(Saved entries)

==============================

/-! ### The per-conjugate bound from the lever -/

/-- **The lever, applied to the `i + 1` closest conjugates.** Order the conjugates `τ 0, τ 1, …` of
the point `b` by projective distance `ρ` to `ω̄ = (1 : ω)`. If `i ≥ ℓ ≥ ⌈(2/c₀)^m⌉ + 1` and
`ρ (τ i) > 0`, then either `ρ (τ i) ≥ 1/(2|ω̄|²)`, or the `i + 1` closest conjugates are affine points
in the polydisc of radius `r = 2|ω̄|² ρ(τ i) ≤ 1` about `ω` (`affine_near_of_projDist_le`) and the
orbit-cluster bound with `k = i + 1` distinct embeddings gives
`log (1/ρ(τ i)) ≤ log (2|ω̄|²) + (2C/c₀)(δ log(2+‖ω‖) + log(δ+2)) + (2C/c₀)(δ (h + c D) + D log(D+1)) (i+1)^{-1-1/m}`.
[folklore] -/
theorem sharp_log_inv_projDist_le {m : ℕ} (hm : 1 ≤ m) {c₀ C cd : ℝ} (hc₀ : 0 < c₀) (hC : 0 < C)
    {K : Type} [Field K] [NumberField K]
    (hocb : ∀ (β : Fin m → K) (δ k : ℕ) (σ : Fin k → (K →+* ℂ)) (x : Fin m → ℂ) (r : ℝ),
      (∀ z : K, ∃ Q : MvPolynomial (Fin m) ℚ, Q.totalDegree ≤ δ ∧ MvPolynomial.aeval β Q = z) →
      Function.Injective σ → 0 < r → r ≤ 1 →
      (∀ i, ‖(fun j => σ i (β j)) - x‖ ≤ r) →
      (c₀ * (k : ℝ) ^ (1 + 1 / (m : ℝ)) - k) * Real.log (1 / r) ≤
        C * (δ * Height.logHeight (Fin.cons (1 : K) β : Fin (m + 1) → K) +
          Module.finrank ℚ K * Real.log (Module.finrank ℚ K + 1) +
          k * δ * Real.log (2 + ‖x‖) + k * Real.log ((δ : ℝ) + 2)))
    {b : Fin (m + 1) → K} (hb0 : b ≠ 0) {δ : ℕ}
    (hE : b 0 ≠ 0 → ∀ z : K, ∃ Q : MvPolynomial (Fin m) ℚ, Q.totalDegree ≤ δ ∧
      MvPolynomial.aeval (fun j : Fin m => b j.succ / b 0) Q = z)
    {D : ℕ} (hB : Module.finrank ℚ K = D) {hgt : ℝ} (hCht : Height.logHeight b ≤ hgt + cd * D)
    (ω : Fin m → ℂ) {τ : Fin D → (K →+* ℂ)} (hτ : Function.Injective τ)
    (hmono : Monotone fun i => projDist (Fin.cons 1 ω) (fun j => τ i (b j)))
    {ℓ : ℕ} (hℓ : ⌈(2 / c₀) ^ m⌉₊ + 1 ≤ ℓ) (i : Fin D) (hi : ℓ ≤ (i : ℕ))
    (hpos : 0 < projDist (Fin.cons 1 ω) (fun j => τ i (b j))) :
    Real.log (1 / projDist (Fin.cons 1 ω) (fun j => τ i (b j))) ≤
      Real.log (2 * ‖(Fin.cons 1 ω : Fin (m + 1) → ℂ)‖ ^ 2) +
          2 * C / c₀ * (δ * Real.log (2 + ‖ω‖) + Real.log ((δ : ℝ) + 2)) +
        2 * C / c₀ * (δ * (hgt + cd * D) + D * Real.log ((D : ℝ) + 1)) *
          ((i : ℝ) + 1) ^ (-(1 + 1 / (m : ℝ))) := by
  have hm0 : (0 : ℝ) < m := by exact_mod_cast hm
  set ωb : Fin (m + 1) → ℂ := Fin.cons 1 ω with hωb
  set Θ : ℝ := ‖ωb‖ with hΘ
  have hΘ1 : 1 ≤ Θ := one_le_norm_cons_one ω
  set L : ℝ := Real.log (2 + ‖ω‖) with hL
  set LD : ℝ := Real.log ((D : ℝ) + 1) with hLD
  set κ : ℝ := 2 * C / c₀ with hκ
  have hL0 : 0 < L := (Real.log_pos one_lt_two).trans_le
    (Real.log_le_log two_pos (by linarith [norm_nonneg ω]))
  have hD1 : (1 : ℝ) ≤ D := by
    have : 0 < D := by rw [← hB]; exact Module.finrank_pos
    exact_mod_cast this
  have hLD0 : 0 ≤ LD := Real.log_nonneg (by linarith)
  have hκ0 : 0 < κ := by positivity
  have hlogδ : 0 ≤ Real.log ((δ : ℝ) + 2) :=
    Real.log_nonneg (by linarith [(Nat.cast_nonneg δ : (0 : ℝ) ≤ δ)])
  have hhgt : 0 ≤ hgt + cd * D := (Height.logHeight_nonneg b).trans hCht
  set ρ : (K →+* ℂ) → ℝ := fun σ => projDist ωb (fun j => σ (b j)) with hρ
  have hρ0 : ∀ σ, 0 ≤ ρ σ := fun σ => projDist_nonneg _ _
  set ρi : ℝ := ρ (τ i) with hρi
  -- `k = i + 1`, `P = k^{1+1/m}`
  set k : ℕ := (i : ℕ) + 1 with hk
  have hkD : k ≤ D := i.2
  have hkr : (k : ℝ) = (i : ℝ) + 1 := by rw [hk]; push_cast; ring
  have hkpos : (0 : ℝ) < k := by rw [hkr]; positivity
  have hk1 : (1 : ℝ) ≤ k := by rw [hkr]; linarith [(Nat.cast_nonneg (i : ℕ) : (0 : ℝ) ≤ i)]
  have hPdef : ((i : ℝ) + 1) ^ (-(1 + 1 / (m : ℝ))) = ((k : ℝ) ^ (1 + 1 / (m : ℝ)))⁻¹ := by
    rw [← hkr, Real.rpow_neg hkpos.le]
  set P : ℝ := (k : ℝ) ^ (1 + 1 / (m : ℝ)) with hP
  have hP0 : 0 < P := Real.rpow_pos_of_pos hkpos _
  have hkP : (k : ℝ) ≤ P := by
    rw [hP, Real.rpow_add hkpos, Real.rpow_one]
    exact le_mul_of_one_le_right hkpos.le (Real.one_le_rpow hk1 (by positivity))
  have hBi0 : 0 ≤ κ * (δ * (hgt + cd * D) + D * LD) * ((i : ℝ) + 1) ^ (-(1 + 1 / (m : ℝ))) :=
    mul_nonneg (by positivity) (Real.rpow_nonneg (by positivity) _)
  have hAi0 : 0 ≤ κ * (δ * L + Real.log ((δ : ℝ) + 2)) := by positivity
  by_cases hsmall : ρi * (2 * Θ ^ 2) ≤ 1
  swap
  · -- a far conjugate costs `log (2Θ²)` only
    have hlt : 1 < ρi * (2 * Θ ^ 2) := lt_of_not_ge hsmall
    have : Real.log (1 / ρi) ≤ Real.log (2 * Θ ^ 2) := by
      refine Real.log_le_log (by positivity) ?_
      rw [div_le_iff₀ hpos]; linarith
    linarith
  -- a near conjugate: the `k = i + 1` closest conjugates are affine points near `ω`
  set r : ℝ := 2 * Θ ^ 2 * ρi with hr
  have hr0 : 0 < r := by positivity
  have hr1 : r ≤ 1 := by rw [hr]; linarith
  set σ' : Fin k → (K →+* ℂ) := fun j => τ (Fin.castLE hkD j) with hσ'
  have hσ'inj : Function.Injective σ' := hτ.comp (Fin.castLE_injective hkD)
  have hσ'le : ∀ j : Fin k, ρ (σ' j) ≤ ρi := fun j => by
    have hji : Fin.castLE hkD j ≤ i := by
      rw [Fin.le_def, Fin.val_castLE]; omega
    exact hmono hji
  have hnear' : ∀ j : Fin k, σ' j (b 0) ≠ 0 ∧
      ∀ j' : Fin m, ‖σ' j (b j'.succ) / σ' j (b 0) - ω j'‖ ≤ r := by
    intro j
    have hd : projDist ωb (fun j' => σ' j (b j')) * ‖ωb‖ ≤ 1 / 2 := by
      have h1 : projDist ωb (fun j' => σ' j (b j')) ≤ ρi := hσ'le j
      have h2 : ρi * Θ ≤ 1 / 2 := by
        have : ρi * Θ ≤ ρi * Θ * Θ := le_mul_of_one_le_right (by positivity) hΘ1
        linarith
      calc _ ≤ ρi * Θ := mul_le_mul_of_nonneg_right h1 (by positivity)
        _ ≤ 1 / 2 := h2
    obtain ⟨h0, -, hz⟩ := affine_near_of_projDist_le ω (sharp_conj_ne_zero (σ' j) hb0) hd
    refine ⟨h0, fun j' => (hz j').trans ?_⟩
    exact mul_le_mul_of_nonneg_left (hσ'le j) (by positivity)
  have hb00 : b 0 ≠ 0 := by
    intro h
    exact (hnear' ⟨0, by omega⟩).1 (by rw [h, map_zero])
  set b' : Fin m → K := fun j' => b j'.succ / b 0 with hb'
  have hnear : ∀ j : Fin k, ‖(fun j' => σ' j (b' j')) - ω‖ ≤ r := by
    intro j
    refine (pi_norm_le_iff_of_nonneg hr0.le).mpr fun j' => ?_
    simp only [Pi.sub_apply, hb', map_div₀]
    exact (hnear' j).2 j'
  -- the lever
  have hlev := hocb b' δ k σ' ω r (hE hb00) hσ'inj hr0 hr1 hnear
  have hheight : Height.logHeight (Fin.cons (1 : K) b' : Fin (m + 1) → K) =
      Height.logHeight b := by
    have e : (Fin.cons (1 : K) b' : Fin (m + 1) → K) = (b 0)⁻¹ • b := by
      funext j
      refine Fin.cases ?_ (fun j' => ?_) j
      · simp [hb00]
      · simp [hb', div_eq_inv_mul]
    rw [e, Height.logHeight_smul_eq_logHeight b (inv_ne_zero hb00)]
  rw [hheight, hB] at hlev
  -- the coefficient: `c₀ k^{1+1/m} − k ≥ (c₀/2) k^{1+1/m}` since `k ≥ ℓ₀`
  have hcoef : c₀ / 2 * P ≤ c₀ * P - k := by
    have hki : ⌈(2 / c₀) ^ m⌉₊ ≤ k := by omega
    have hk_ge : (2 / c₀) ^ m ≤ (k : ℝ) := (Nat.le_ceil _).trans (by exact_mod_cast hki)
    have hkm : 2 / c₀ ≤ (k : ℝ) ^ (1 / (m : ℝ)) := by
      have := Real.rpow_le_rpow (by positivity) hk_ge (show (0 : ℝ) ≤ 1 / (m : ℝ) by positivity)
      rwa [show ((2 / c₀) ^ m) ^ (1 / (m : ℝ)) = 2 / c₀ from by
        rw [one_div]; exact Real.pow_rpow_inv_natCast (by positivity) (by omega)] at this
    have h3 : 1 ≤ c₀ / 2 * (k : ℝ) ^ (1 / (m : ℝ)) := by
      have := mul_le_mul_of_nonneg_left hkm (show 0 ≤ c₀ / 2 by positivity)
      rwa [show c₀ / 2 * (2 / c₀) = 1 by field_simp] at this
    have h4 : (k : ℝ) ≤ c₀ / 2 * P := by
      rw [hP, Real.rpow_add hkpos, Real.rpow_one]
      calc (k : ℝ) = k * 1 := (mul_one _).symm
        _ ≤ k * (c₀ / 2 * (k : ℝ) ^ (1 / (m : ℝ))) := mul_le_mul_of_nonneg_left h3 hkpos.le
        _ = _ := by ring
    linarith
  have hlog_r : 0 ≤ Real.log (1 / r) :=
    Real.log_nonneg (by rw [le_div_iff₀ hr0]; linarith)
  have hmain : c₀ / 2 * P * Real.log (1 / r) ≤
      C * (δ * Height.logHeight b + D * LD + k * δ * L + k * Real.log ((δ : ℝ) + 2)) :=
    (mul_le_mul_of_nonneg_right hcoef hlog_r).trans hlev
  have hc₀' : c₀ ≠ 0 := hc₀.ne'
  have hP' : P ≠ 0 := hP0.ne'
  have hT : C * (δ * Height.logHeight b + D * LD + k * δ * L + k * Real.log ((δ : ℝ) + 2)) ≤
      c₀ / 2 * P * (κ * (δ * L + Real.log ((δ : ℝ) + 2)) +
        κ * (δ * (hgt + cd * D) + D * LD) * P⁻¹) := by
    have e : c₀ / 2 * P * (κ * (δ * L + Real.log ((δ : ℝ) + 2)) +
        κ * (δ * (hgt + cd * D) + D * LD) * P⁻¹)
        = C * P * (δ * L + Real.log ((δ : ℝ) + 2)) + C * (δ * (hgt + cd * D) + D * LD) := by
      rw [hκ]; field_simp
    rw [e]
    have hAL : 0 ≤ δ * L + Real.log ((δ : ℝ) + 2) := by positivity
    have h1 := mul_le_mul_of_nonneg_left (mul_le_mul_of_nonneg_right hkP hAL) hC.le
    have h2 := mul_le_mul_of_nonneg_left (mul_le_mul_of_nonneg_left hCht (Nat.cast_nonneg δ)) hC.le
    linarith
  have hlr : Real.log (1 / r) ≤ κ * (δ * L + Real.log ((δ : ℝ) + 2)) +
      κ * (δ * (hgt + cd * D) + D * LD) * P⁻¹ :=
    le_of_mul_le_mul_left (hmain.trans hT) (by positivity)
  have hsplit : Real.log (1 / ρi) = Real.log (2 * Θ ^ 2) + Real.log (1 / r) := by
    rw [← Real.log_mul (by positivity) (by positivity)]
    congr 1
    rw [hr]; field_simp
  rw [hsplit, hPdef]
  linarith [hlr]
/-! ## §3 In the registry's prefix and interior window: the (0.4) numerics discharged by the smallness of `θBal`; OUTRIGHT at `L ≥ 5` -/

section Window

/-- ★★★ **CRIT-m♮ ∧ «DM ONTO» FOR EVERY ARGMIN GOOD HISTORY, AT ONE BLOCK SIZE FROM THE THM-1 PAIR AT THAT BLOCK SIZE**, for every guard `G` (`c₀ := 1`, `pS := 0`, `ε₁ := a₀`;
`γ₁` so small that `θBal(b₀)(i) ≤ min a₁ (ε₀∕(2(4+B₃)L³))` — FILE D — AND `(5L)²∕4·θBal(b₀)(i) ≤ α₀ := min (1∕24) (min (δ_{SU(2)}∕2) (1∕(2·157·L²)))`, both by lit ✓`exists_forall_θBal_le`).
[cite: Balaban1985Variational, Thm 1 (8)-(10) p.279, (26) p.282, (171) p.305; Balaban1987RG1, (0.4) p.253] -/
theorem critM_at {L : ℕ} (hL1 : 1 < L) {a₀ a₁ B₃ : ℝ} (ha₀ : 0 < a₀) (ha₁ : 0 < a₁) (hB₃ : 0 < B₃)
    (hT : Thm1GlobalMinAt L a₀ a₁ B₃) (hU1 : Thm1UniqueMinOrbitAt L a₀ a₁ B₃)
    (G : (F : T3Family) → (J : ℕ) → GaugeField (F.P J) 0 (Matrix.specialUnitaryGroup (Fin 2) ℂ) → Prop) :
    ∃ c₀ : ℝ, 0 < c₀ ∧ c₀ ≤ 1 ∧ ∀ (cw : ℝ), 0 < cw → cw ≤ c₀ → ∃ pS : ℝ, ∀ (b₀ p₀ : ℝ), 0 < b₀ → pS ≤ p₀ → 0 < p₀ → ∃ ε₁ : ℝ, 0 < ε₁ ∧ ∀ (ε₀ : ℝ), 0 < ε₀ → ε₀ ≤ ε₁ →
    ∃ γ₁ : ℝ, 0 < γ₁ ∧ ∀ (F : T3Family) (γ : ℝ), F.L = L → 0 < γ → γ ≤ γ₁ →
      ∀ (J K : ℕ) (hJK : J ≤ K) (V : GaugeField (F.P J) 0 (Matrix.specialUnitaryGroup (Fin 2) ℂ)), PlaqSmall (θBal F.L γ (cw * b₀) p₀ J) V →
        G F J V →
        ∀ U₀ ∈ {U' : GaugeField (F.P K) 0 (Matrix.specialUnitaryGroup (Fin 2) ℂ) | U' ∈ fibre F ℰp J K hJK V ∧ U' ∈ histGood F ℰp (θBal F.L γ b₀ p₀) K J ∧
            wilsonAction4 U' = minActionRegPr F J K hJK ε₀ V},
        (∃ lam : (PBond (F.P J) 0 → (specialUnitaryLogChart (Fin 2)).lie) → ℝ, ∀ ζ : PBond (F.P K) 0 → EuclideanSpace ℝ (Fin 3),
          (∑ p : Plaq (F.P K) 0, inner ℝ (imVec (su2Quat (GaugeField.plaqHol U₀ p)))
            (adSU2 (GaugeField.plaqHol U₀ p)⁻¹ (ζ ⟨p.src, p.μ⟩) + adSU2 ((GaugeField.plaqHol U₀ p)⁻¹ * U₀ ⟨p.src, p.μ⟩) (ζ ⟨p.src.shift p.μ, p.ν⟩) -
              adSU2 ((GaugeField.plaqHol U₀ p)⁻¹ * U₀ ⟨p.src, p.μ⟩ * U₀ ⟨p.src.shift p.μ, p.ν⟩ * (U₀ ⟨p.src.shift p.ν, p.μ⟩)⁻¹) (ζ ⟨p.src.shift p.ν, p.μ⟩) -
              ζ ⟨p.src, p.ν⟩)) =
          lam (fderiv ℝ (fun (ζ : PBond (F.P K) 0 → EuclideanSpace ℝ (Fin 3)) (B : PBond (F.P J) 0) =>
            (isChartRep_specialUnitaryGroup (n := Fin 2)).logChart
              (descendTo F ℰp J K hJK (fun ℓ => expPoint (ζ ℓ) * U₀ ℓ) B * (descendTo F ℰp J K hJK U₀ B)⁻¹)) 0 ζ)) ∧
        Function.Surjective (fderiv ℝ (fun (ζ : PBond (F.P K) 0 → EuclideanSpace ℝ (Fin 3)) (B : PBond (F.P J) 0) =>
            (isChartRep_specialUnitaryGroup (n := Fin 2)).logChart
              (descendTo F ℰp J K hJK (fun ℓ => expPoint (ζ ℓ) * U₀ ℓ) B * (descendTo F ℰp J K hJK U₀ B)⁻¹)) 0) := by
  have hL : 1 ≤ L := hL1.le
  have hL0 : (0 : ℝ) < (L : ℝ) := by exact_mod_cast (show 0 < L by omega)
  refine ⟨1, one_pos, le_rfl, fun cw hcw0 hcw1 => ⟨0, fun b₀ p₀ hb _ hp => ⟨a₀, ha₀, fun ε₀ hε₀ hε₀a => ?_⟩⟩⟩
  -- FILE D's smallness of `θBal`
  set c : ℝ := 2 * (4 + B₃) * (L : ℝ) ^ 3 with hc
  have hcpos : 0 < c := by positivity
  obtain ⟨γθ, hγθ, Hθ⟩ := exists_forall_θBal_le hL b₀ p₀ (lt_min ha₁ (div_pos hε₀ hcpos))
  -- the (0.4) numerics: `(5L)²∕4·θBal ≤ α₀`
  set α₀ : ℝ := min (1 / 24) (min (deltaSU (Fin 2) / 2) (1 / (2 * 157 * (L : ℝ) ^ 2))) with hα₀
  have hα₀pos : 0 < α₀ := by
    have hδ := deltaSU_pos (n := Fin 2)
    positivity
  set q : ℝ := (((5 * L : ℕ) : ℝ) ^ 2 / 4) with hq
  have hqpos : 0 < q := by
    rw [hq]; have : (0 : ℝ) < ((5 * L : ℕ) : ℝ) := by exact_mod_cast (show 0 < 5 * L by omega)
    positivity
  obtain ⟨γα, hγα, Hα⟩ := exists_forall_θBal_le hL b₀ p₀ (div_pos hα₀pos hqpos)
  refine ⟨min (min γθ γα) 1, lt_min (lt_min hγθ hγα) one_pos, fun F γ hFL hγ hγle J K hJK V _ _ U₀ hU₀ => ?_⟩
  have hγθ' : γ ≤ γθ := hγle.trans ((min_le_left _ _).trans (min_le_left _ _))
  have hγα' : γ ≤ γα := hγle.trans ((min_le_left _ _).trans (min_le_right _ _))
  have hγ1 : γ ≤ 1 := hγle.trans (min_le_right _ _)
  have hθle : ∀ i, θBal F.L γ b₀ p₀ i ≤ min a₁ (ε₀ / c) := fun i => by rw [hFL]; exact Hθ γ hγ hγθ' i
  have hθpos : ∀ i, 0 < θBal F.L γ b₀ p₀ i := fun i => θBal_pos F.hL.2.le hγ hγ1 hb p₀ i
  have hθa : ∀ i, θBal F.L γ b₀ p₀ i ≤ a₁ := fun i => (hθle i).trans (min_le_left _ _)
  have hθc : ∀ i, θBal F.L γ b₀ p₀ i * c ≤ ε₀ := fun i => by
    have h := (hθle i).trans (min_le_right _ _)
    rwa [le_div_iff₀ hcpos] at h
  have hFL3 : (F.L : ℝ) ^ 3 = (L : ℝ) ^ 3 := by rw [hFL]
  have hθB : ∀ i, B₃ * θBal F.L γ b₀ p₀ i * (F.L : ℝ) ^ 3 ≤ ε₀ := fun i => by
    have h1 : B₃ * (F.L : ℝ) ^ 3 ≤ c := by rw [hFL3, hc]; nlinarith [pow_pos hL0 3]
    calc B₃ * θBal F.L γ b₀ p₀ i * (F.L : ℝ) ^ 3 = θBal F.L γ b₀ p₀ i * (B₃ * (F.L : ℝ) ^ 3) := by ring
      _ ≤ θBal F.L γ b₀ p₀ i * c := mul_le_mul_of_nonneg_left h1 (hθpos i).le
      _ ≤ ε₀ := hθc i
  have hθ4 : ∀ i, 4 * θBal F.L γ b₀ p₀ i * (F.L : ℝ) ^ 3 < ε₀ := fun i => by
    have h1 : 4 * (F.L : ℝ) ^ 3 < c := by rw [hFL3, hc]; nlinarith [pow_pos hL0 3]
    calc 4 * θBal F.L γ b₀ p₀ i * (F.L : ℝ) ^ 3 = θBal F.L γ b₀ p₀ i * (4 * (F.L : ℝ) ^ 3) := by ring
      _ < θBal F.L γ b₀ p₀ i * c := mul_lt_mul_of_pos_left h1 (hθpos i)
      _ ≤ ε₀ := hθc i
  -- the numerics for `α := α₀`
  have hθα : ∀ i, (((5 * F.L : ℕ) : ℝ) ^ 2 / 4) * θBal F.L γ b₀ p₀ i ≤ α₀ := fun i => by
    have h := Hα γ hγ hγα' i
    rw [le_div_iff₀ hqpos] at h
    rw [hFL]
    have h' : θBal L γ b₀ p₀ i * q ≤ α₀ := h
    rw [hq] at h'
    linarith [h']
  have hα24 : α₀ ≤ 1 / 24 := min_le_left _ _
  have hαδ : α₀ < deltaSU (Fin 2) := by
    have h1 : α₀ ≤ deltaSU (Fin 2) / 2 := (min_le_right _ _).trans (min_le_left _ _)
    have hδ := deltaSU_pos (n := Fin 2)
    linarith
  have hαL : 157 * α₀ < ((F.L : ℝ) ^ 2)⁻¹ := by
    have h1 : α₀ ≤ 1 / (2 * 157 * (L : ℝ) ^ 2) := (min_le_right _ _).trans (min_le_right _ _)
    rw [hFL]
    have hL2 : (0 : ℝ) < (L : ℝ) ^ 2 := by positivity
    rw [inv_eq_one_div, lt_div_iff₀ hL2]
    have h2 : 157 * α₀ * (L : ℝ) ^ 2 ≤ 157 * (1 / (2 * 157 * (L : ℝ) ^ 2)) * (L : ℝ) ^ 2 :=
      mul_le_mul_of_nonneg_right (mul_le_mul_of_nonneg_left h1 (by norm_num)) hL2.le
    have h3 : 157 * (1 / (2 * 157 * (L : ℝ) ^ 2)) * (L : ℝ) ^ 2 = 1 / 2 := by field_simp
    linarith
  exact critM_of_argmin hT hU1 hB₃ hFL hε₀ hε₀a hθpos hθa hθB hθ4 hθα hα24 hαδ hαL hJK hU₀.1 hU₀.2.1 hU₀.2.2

==============================

■ EXERCISE OBJECTIVE:
Wherever the word "points" appears in the entries above, copy that line.

■ SOLUTION BELOW:
`ρ (τ i) > 0`, then either `ρ (τ i) ≥ 1/(2|ω̄|²)`, or the `i + 1` closest conjugates are affine points
  -- a near conjugate: the `k = i + 1` closest conjugates are affine points near `ω`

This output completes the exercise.